Black Lives DO Matter

01/15/2017 12:03 am ET Updated Jan 16, 2017

The following article was written by Maya M., an Essex County, NJ Middle School student.

The following article is a part of a new series, “Listening to Youth Voices in the New Year.” Each Sunday, articles written by Essex County Middle School students will be published, each week relating to a new topic. In honor of Martin Luther King, Jr., the essays published this week are those that relate to racial justice.

About a year ago, my father, my younger brother, and I were in the car driving home from visiting a family friend. On the highway, my dad got pulled over by a police officer. My younger brother got scared because he had heard about police brutality and black males getting shot by the police, and he didn’t want that to happen to our dad.

It turns out that my dad getting pulled over was just a routine check. However, it made me consider what would of happened if the encounter had turned into something more. This made me realize the importance of having an outlet to discuss police brutality and the importance of black lives.

Events such as being mistreated because of your skin color, being pulled over by the police, and being silenced for speaking up are scary events to think about, especially for the black community. Throughout history, Black people never had the same respect that other races have. In recent generations, younger Black people have needed a way to express their feelings about the injustices and racism they have faced. Thankfully, in 2013, the Black Lives Matter (BLM) movement was created to help younger Black people find their voices and use them. This movement makes people more aware of the issues Black people face, stands up to police brutality and other violent acts, and helps people of color use their voices.

Not everyone knows about the types of problems that Black people face, and that is why the BLM campaign is trying to spread awareness. Two examples of this is how BLM shares knowledge about incarceration and citizenship status. For example, there are more Black men imprisoned than White men in the United States. Additionally, a significant percentage of the Black people in prison were wrongfully convicted. The people that support the movement try to make others more enlightened on this topic. BLM also tries to help the five hundred thousand black immigrants who can’t reach their full potential because they’re undocumented. Being undocumented doesn’t allow for them to have the same opportunities U.S. citizens do; the movement tries to help them out as much as they legally can.

Additionally, BLM also tries to stand up to police brutality and other types of violence that happens in the Black community. In fact, BLM has its roots in responding to police brutality; it started after 17-year-old Trayvon Martin was killed and put on trial for his own death. His killer, George Zimmerman, was not held accountable for killing Martin. This inspired Alicia Garza and her two sisters to create the movement to step up. As well as trying to prevent more cases of police brutality, they also try to help stop violence against black women. Every 98 seconds, an American is sexually assaulted and 1 in 5 Black women experience rape some point in their lives. Black Lives Matter tries to help women who have undergone these types of events and try to prevent anyone else from being oppressed from this experience.

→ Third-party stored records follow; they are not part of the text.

/-- **(6.13)**: at any prime `p ≥ 7k, 7k'`, with all exponents of real part `≥ 0` and
`|s_i|, |r_j| ≤ τ` (no smallness of `τ log p` is needed):
`‖K_p − B_p(s,s') B_p(r,r') (1 + ν_p/p)‖ ≤ C₂(k,k')/p² + 16(k' + kk') τ log p / p`.
[cite: Maynard2016LargeGaps, §6 display (6.13)] -/
theorem norm_coupledLocalFactorMu_sub_le {m : ℕ} {M : ℕ → Finset (ι × κ)} {a b : ι → ℂ}
    {a' b' : κ → ℂ} (hab : ∀ i, 0 ≤ (a i).re ∧ 0 ≤ (b i).re)
    (hab' : ∀ j, 0 ≤ (a' j).re ∧ 0 ≤ (b' j).re) {q : ℕ} (hq : q.Prime)
    (hqk : 7 * Fintype.card ι ≤ q) (hqk' : 7 * Fintype.card κ ≤ q) {τ : ℝ} (hτ0 : 0 ≤ τ)
    (ha : ∀ i, ‖a i‖ ≤ τ) (ha' : ∀ j, ‖a' j‖ ≤ τ) :
    ‖coupledLocalFactorMu m M a b a' b' q -
        zetaFactor a b q * zetaFactor a' b' q * (1 + (coupledNu m M q : ℂ) / q)‖ ≤
      badConst (Fintype.card ι) (Fintype.card κ) / (q : ℝ) ^ 2 +
        16 * (Fintype.card κ + Fintype.card ι * Fintype.card κ) * (τ * Real.log q) / q := by
  have hq0 : (0 : ℝ) < q := by exact_mod_cast hq.pos
  have hτL : 0 ≤ τ * Real.log q :=
    mul_nonneg hτ0 (Real.log_nonneg (by exact_mod_cast hq.one_lt.le))
  have hG := goodConst_nonneg (Fintype.card ι) (Fintype.card κ)
  have hk : (0 : ℝ) ≤ Fintype.card ι := by positivity
  have hk' : (0 : ℝ) ≤ Fintype.card κ := by positivity
  unfold coupledNu
  by_cases hqm : q ∣ m
  · rw [if_pos hqm]
    refine (norm_sub_le_of_dvd hab hab' hq hqk hqk' hτ0 ha' hqm).trans (add_le_add ?_ ?_)
    · refine div_le_div_of_nonneg_right ?_ (by positivity)
      unfold badConst goodConst
      nlinarith [mul_nonneg hk hk', sq_nonneg (Fintype.card ι : ℝ), sq_nonneg (Fintype.card κ : ℝ)]
    · refine div_le_div_of_nonneg_right ?_ hq0.le
      nlinarith [mul_nonneg hk hk']
  · rw [if_neg hqm]
    refine (norm_sub_le_of_not_dvd hab hab' hq hqk hqk' hτ0 ha ha' hqm).trans (add_le_add ?_ ?_)
    · refine div_le_div_of_nonneg_right ?_ (by positivity)
      unfold badConst
      nlinarith [mul_nonneg hk hk', sq_nonneg (Fintype.card κ : ℝ)]
    · refine div_le_div_of_nonneg_right ?_ hq0.le
      nlinarith [mul_nonneg hk hk']
import Literature.NumberTheory.EllipticCurves.RealLatticeRealLocusProofs
import Literature.NumberTheory.EllipticCurves.ModularCurveRealPeriodProofs
import Literature.NumberTheory.EllipticCurves.ModularCurvePeriodRatio
import HarnessLib

/-!
# Crux C1 `MainConjectureTransportAlignedAtTwo` (stmt-BirchSwinnertonDyer-22296), line `birth`, plan «deltapos-galois» step (K2):
# THE MOD-2 PLUS FUNCTIONAL IS THE WEIL PAIRING WITH `T*` — for `Δ(W) > 0`, an odd Manin constant and the `2`-adic period unit, the integer plus value
# `n(x) = (2/Ω⁺_f)·re x(f)` of a cycle `x ∈ H₁(X₀(N);ℤ)` is EVEN iff the `2`-torsion point `u_W(c·x(f)/2)` is `O` or `T* = u_W(iΩ₀'/2)` (lead att-p1 g10; `--supports 22296`)

THEOREMS ONLY (no `def`, no `sorry`, no named fact). BSD is not proved by this; C1 is not closed by this.

Context (`Cruxes/MainConjectureTransportAlignedAtTwo/Lines/birth-deltapos-galois-plan.md`, file (K2); memo `DELTA-POS-REAL-LOCUS-att-p1-g10.md` §3, REF2 v40-add3 (A4)).
For a parametrisation datum `D : ModularParametrizationData W N` (Néron lattice `Λ_E = D.L.lattice`, uniformisation `u_W = D.uniformize`, Manin constant `c = D.c`
with `cΛ_f ⊆ Λ_E`) of a curve with `Δ(W) > 0`, the lattice is real and RECTANGULAR: `Λ_E = ℤΩ₀ ⊕ ℤ·iΩ₀'` (`Ω₀`, `Ω₀'` the least positive real periods of `Λ_E` and
`iΛ_E`; §1, from the tree's `IsReal.exists_re_eq_int_mul_of_discr_pos` and `IsReal.exists_eq_int_mul`). The plus period functional of the line is
`n(x) = (2/Ω⁺_f)·re x(f) ∈ ℤ`; with the real period `Ω(W) = 2Ω₀` (`realPeriodRat_eq_numRealComponents_mul`) and the PRINT period unit
`Ω(W) = u·Ω⁺_f`, `‖u‖₂ = 1` (`realPeriodRat_eq_unit_mul_plusPeriod_two`, taken here as the hypothesis `hΩ`), the `Ω₀`-coordinate `a` of `c·x(f) ∈ Λ_E` satisfies
`a·u = c·n`, so for ODD `c` (§2, `even_iff_even_of_mul_unit_eq_odd_mul`, `2`-adic norms) `a ≡ n (mod 2)`; and `a` is even iff `c·x(f)/2 ∈ Λ_E ∪ (w + Λ_E)`,
`w = iΩ₀'/2` (§1). Main statements (§3): **`even_plusValue_iff_half_mem_or_sub_halfPeriodI_mem`** and its point form
**`even_plusValue_iff_uniformize_half`**: `Even n ↔ u_W(c·x(f)/2) = O ∨ u_W(c·x(f)/2) = u_W(w)`. By `…AlignedTransportAtTwoHalfPeriodOrdering` (p663962)
`u_W(w)` is the `2`-torsion point of least abscissa, i.e. the point `T*` of `AlignedAtInfinity`; in `jacobiMap` language (`jacobiMap_mk`) the statement reads
«`n̄(x) = 0 ↔ D.jacobiMap [x/2] ∈ {O, T*}`», i.e. `n̄ = e₂(T*, ·) ∘ jacobiMap` on `J₀(N)[2]` — the dictionary the Galois step (G1) consumes.
The hypothesis `Odd D.c` is essential (an even `c` makes `jacobiMap D` vanish on `J₀(N)[2]`); see the plan's input T4 (Abbes–Ullmo for the optimal datum).

References: Cremona 1997 §2.8 (p. 26), §2.10 [CremonaAlgorithms1997]; Lange–Birkenhake §2.7.1 / §4.5 (Weil pairing on `½Λ/Λ`; `e₂(S,T) = −1 ⟺ S ≠ T ≠ O`);
Abbes–Ullmo 1996 Thm A [AbbesUllmo1996]; Greenberg–Vatsal 2000 §3 Rem. 3.4 [GreenbergVatsal2000].
-/

noncomputable section

-- justification: the `Summit.BirchSwinnertonDyer.BirchSwinnertonDyer.…` path repeats a component (route-file convention)
set_option linter.dupNamespace false
set_option autoImplicit false

open scoped ComplexConjugate ModularForm
open Complex Set PeriodPair CongruenceSubgroup
open Literature.NumberTheory.EllipticCurves Literature.NumberTheory.EllipticCurves.ModularForms

namespace Summit.BirchSwinnertonDyer.BirchSwinnertonDyer.Theorems.AlignedTransportAtTwoDeltaPosFunctional

/-! ## §1 Rectangular real lattices: `Λ = ℤΩ₀ ⊕ ℤ·iΩ₀'`, and the parity of the `Ω₀`-coordinate -/

section Lattice

variable {L : PeriodPair}

/-- **Rectangular decomposition.** For a real lattice with `g₂³ − 27g₃² > 0`, every `z ∈ Λ` is `a·Ω₀ + k·(iΩ₀')` with `a, k ∈ ℤ` (`Ω₀`, `Ω₀'` the least positive
real periods of `Λ` and `iΛ`). [cite: Lawden1989, §6.11–§6.12] [cite: CremonaAlgorithms1997, §2.8 (p. 26)] -/
theorem exists_eq_int_mul_add_int_mul_of_discr_pos (h : L.IsReal) (hdisc : 0 < L.g₂.re ^ 3 - 27 * L.g₃.re ^ 2) {z : ℂ} (hz : z ∈ L.lattice) :
    ∃ a k : ℤ, z = (a : ℂ) * (L.minRealPeriod : ℂ) + (k : ℂ) * (I * ((L.mulLeft I I_ne_zero).minRealPeriod : ℂ)) := by
  obtain ⟨a, ha⟩ := h.exists_re_eq_int_mul_of_discr_pos hdisc hz
  have hΩmem : (a : ℂ) * (L.minRealPeriod : ℂ) ∈ L.lattice := by
    have := L.lattice.smul_mem a h.minRealPeriod_mem_lattice
    rwa [zsmul_eq_mul] at this
  set y : ℂ := z - (a : ℂ) * (L.minRealPeriod : ℂ) with hy
  have hymem : y ∈ L.lattice := sub_mem hz hΩmem
  have hyre : y.re = 0 := by
    rw [hy, Complex.sub_re, ha]
    simp
  -- `y = i·(y.im)` and `y.im` is a real period of `iΛ`
  have hyeq : y = I * ((y.im : ℝ) : ℂ) := by
    apply Complex.ext <;> simp [hyre]
  have hy' : ((y.im : ℝ) : ℂ) ∈ (L.mulLeft I I_ne_zero).lattice := by
    rw [mem_mulLeft_lattice, Complex.inv_I]
    have := neg_mem hymem
    rw [hyeq] at this
    convert this using 1
    ring
  obtain ⟨k, hk⟩ := h.mulLeft_I.exists_eq_int_mul hy'
  refine ⟨a, k, ?_⟩
  have : z = (a : ℂ) * (L.minRealPeriod : ℂ) + y := by rw [hy]; ring
  rw [this, hyeq, hk]
  push_cast
  ring

/-- **Parity of the `Ω₀`-coordinate ↔ the half lies in `Λ ∪ (w + Λ)`**, `w = iΩ₀'/2`: for `z = aΩ₀ + k·iΩ₀' ∈ Λ` (rectangular real lattice),
`(z/2 ∈ Λ ∨ z/2 − w ∈ Λ) ↔ Even a`. [cite: CremonaAlgorithms1997, §2.8] -/
theorem half_mem_or_sub_halfPeriodI_mem_iff_even (h : L.IsReal) (hdisc : 0 < L.g₂.re ^ 3 - 27 * L.g₃.re ^ 2) {a k : ℤ} :
    (((a : ℂ) * (L.minRealPeriod : ℂ) + (k : ℂ) * (I * ((L.mulLeft I I_ne_zero).minRealPeriod : ℂ))) / 2 ∈ L.lattice ∨
      ((a : ℂ) * (L.minRealPeriod : ℂ) + (k : ℂ) * (I * ((L.mulLeft I I_ne_zero).minRealPeriod : ℂ))) / 2 -
        I * ((((L.mulLeft I I_ne_zero).minRealPeriod / 2 : ℝ)) : ℂ) ∈ L.lattice) ↔ Even a := by
  set Ω₀ : ℝ := L.minRealPeriod with hΩ₀
  set Ω₁ : ℝ := (L.mulLeft I I_ne_zero).minRealPeriod with hΩ₁
  have hΩpos : 0 < Ω₀ := h.minRealPeriod_pos
  obtain ⟨h2w, -, -⟩ := h.two_mul_halfPeriodI_mem
  have hΩmem : ∀ j : ℤ, (j : ℂ) * (Ω₀ : ℂ) ∈ L.lattice := fun j ↦ by
    have := L.lattice.smul_mem j h.minRealPeriod_mem_lattice
    rwa [zsmul_eq_mul] at this
  have hwmem : ∀ j : ℤ, (j : ℂ) * (2 * (I * (((Ω₁ / 2 : ℝ)) : ℂ))) ∈ L.lattice := fun j ↦ by
    have := L.lattice.smul_mem j h2w
    rwa [zsmul_eq_mul] at this
  -- real parts of lattice elements are integer multiples of `Ω₀`
  have hre : ∀ y ∈ L.lattice, ∃ j : ℤ, y.re = j * Ω₀ := fun y hy ↦ h.exists_re_eq_int_mul_of_discr_pos hdisc hy
  constructor
  · -- `⇒`: the real part of `z/2` (or `z/2 − w`) is `(a/2)Ω₀`, an integer multiple of `Ω₀`
    rintro (hmem | hmem)
    · obtain ⟨j, hj⟩ := hre _ hmem
      have hre2 : (((a : ℂ) * (Ω₀ : ℂ) + (k : ℂ) * (I * (Ω₁ : ℂ))) / 2).re = a * Ω₀ / 2 := by
        simp
      rw [hre2] at hj
      have hcancel : (a : ℝ) = 2 * j :=
        mul_right_cancel₀ hΩpos.ne' (by linarith : (a : ℝ) * Ω₀ = (2 * j) * Ω₀)
      exact ⟨j, by exact_mod_cast (by linarith : (a : ℝ) = j + j)⟩
    · obtain ⟨j, hj⟩ := hre _ hmem
      have hre2 : (((a : ℂ) * (Ω₀ : ℂ) + (k : ℂ) * (I * (Ω₁ : ℂ))) / 2 - I * (((Ω₁ / 2 : ℝ)) : ℂ)).re = a * Ω₀ / 2 := by
        simp
      rw [hre2] at hj
      have hcancel : (a : ℝ) = 2 * j :=
        mul_right_cancel₀ hΩpos.ne' (by linarith : (a : ℝ) * Ω₀ = (2 * j) * Ω₀)
      exact ⟨j, by exact_mod_cast (by linarith : (a : ℝ) = j + j)⟩
  · -- `⇐`: `a = 2a'`; split on the parity of `k`
    rintro ⟨a', rfl⟩
    rcases Int.even_or_odd k with ⟨k', rfl⟩ | ⟨k', rfl⟩
    · left
      have : (((a' + a' : ℤ) : ℂ) * (Ω₀ : ℂ) + ((k' + k' : ℤ) : ℂ) * (I * (Ω₁ : ℂ))) / 2 =
          (a' : ℂ) * (Ω₀ : ℂ) + (k' : ℂ) * (2 * (I * (((Ω₁ / 2 : ℝ)) : ℂ))) := by
        push_cast; ring
      rw [this]
      exact add_mem (hΩmem a') (hwmem k')
    · right
      have : (((a' + a' : ℤ) : ℂ) * (Ω₀ : ℂ) + ((2 * k' + 1 : ℤ) : ℂ) * (I * (Ω₁ : ℂ))) / 2 - I * (((Ω₁ / 2 : ℝ)) : ℂ) =
          (a' : ℂ) * (Ω₀ : ℂ) + (k' : ℂ) * (2 * (I * (((Ω₁ / 2 : ℝ)) : ℂ))) := by
        push_cast; ring
      rw [this]
      exact add_mem (hΩmem a') (hwmem k')

end Lattice

/-! ## §2 `2`-adic parity transfer along a unit -/

/-- If `a·u = c·n` in `ℚ` with `‖u‖₂ = 1` and `c` odd, then `a` is even iff `n` is even (`2`-adic norms). [folklore] -/
theorem even_iff_even_of_mul_unit_eq_odd_mul {a c n : ℤ} {u : ℚ} (hu : ‖(u : ℚ_[2])‖ = 1) (hc : Odd c)
    (h : (a : ℚ) * u = c * n) : Even a ↔ Even n := by
  have hc1 : ‖(c : ℚ_[2])‖ = 1 := by
    refine le_antisymm (Padic.norm_int_le_one c) ?_
    by_contra hlt
    have h2 : (2 : ℤ) ∣ c := by
      have := (Padic.norm_intCast_lt_one_iff (p := 2)).mp (not_le.mp hlt)
      exact_mod_cast this
    exact (Int.not_even_iff_odd.mpr hc) (even_iff_two_dvd.mpr h2)
  have hnorm : ‖(a : ℚ_[2])‖ = ‖(n : ℚ_[2])‖ := by
    have h' : (a : ℚ_[2]) * (u : ℚ_[2]) = (c : ℚ_[2]) * (n : ℚ_[2]) := by
      have := congrArg (fun q : ℚ ↦ (q : ℚ_[2])) h
      push_cast at this
      exact this
    have h'' := congrArg (‖·‖) h'
    simp only [norm_mul, hu, hc1, mul_one, one_mul] at h''
    exact h''
  have ha := Padic.norm_intCast_lt_one_iff (p := 2) (k := a)
  have hn := Padic.norm_intCast_lt_one_iff (p := 2) (k := n)
  push_cast at ha hn
  rw [even_iff_two_dvd, even_iff_two_dvd, ← ha, ← hn, hnorm]

/-! ## §3 The plus functional mod 2 is the pairing with `T*` -/

section Curve

variable {W : WeierstrassCurve ℚ} [W.IsElliptic] {N : ℕ} [NeZero N] (D : ModularParametrizationData W N)

omit [W.IsElliptic] in
/-- `x(f) ∈ Λ_f` for `x ∈ H₁(X₀(N);ℤ)`, hence `c·x(f) ∈ Λ_E`. [folklore] -/
theorem maninConstant_mul_eval_mem {x : Module.Dual ℂ (CuspForm (Gamma0 N) 2)} (hx : x ∈ periodHomology N) :
    (D.c : ℂ) * x D.f ∈ D.L.lattice := by
  apply D.smul_periodLattice_le
  rw [periodLattice_eq_map_periodHomology]
  exact AddSubgroup.mem_map.mpr ⟨x, hx, rfl⟩

omit [W.IsElliptic] in
/-- `disc(Λ_E) > 0` for `Δ(W) > 0`. [folklore] -/
theorem discr_pos_of_Δ_pos (hΔ : 0 < W.Δ) : 0 < D.L.g₂.re ^ 3 - 27 * D.L.g₃.re ^ 2 := by
  rw [D.discr_neronLattice]
  have : (W.baseChange ℝ).Δ = (W.Δ : ℝ) := by
    simp only [WeierstrassCurve.baseChange, WeierstrassCurve.map_Δ, eq_ratCast]
  rw [this]; exact_mod_cast hΔ

/-- `Ω(W) = 2Ω₀` for `Δ(W) > 0` (two real components). [cite: CremonaAlgorithms1997, §2.8 (p. 26)] -/
theorem realPeriodRat_eq_two_mul_of_Δ_pos (hΔ : 0 < W.Δ) : W.realPeriodRat = 2 * D.L.minRealPeriod := by
  rw [D.realPeriodRat_eq_numRealComponents_mul]
  have hΔ' : 0 < (W.baseChange ℝ).Δ := by
    have : (W.baseChange ℝ).Δ = (W.Δ : ℝ) := by
      simp only [WeierstrassCurve.baseChange, WeierstrassCurve.map_Δ, eq_ratCast]
    rw [this]; exact_mod_cast hΔ
  rw [(W.baseChange ℝ).numRealComponents_of_Δ_pos hΔ']
  norm_num

/-- **(K2) The mod-2 plus functional is the pairing with `T*` (lattice form).** `D` a parametrisation datum of `W` with `Δ(W) > 0` and ODD Manin constant `c`;
`Ω(W) = u·Ω⁺_f` with `‖u‖₂ = 1` (the period unit at `2`); `x ∈ H₁(X₀(N);ℤ)` with integer plus value `n`, `n·Ω⁺_f = 2·re x(f)`. Then `n` is even iff
`c·x(f)/2 ∈ Λ_E` or `c·x(f)/2 − w ∈ Λ_E`, `w = iΩ₀'/2` the imaginary half-period. [cite: CremonaAlgorithms1997, §2.8 (p. 26), §2.10]
[cite: AbbesUllmo1996, Thm. A] -/
theorem even_plusValue_iff_half_mem_or_sub_halfPeriodI_mem (hΔ : 0 < W.Δ) (hc : Odd D.c) {u : ℚ} (hu : ‖(u : ℚ_[2])‖ = 1)
    (hΩ : W.realPeriodRat = u * plusPeriod D.f) {x : Module.Dual ℂ (CuspForm (Gamma0 N) 2)} (hx : x ∈ periodHomology N)
    {n : ℤ} (hn : (n : ℝ) * plusPeriod D.f = 2 * (x D.f).re) :
    Even n ↔ ((D.c : ℂ) * x D.f / 2 ∈ D.L.lattice ∨
      (D.c : ℂ) * x D.f / 2 - I * ((((D.L.mulLeft I I_ne_zero).minRealPeriod / 2 : ℝ)) : ℂ) ∈ D.L.lattice) := by
  have hreal := D.isReal_neronLattice
  have hdisc := discr_pos_of_Δ_pos D hΔ
  have hΩpos : 0 < D.L.minRealPeriod := hreal.minRealPeriod_pos
  obtain ⟨a, k, hak⟩ := exists_eq_int_mul_add_int_mul_of_discr_pos hreal hdisc (maninConstant_mul_eval_mem D hx)
  rw [hak, half_mem_or_sub_halfPeriodI_mem_iff_even hreal hdisc]
  -- it remains: `Even n ↔ Even a`, from `a·u = c·n`
  have hre : ((D.c : ℂ) * x D.f).re = a * D.L.minRealPeriod := by
    rw [hak]; simp
  have hre' : ((D.c : ℂ) * x D.f).re = D.c * (x D.f).re := by
    simp [Complex.mul_re]
  have hu0 : u ≠ 0 := by
    rintro rfl; simp at hu
  have h2 : W.realPeriodRat = 2 * D.L.minRealPeriod := realPeriodRat_eq_two_mul_of_Δ_pos D hΔ
  -- `a·Ω₀ = c·re x(f)`, `2·re x(f)·u = n·Ω⁺·u = 2nΩ₀`, hence `Ω₀·(a·u − c·n) = 0`
  have hplus' : plusPeriod D.f * u = 2 * D.L.minRealPeriod := by
    have hu0' : (u : ℝ) ≠ 0 := by exact_mod_cast hu0
    rw [← h2, hΩ]; field_simp
  have key : (a : ℝ) * u = D.c * n := by
    have h1 : (a : ℝ) * D.L.minRealPeriod = D.c * (x D.f).re := by rw [← hre, hre']
    have h3 : 2 * ((x D.f).re * u) = 2 * (n * D.L.minRealPeriod) := by
      calc 2 * ((x D.f).re * u) = (n * plusPeriod D.f) * u := by rw [hn]; ring
        _ = n * (plusPeriod D.f * u) := by ring
        _ = 2 * (n * D.L.minRealPeriod) := by rw [hplus']; ring
    have h3' : (x D.f).re * u = n * D.L.minRealPeriod := by linarith
    have h4 : D.L.minRealPeriod * ((a : ℝ) * u - D.c * n) = 0 := by
      linear_combination (u : ℝ) * h1 + (D.c : ℝ) * h3'
    rcases mul_eq_zero.mp h4 with h0 | h0
    · exact absurd h0 hΩpos.ne'
    · linarith
  have key' : (a : ℚ) * u = D.c * n := by exact_mod_cast key
  exact (even_iff_even_of_mul_unit_eq_odd_mul hu hc key').symm

/-- **(K2) point form.** Same hypotheses; with `u_W = D.uniformize` (kernel `Λ_E`): `n` is even iff `u_W(c·x(f)/2) = O` or `u_W(c·x(f)/2) = u_W(w)` — and
`u_W(w)` is the `2`-torsion point of least abscissa (`…AlignedTransportAtTwoHalfPeriodOrdering`, p663962), the point `T*` of `AlignedAtInfinity`; by
`jacobiMap_mk` the left point is `D.jacobiMap [x/2]`. [cite: CremonaAlgorithms1997, §2.8, §2.10] [cite: AbbesUllmo1996, Thm. A] -/
theorem even_plusValue_iff_uniformize_half (hΔ : 0 < W.Δ) (hc : Odd D.c) {u : ℚ} (hu : ‖(u : ℚ_[2])‖ = 1)
    (hΩ : W.realPeriodRat = u * plusPeriod D.f) {x : Module.Dual ℂ (CuspForm (Gamma0 N) 2)} (hx : x ∈ periodHomology N)
    {n : ℤ} (hn : (n : ℝ) * plusPeriod D.f = 2 * (x D.f).re) :
    Even n ↔ (D.uniformize ((D.c : ℂ) * x D.f / 2) = 0 ∨
      D.uniformize ((D.c : ℂ) * x D.f / 2) = D.uniformize (I * ((((D.L.mulLeft I I_ne_zero).minRealPeriod / 2 : ℝ)) : ℂ))) := by
  rw [even_plusValue_iff_half_mem_or_sub_halfPeriodI_mem D hΔ hc hu hΩ hx hn]
  have hker : ∀ z : ℂ, D.uniformize z = 0 ↔ z ∈ D.L.lattice := fun z ↦ by
    rw [← SetLike.mem_coe, ← D.ker_uniformize, SetLike.mem_coe, AddMonoidHom.mem_ker]
  rw [hker, ← sub_eq_zero (a := D.uniformize _), ← map_sub, hker]

end Curve

end Summit.BirchSwinnertonDyer.BirchSwinnertonDyer.Theorems.AlignedTransportAtTwoDeltaPosFunctional

end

BLM also offers Black people a chance to share their voices. The purpose of this movement is to help broaden the conversation about black lives and how they matter. In the past, the ability for Black people to speak up has been stepped on like a sidewalk crack. From slavery to segregation and to day-to-day racism, the world has finally reached a point where Black people can say what they want without opposition. The founders of Black Lives Matter strongly support anyone using their voice to step up for Black people, especially since it’s part of the reason why the movement was created. Black people can say what they want and express their feelings about current events relating to black lives using the hashtag #BlackLivesMatter on popular social media websites from all over the world. The movement also helps Black women stand up and face sexism, misogyny and anything that has to do with supremacy of men of any race. By using the collective power of Black women, the Black Lives Matter movement helps them stand up for themselves in the Black community and in everyday life.

On the whole, no matter what some people might think about the Black Lives Matter movement, the campaign has used their power to make a positive difference. This movement is important for future of Black people and their part in society. By using the hashtag #BlackLivesMatter, people are helping to spread the word that Black lives do matter. Black people deserve to live in a world that isn’t full of racism and hate.

The original writing assignment asked students to create their own essay prompt as long as it connected to our unit theme, “Uses and Abuses of Power,” and was about a topic they were passionate about. As a result, students submitted essays on racial justice, LGBTQ+ rights, education reform, gender equality, and more. We are excited to share their work through this series.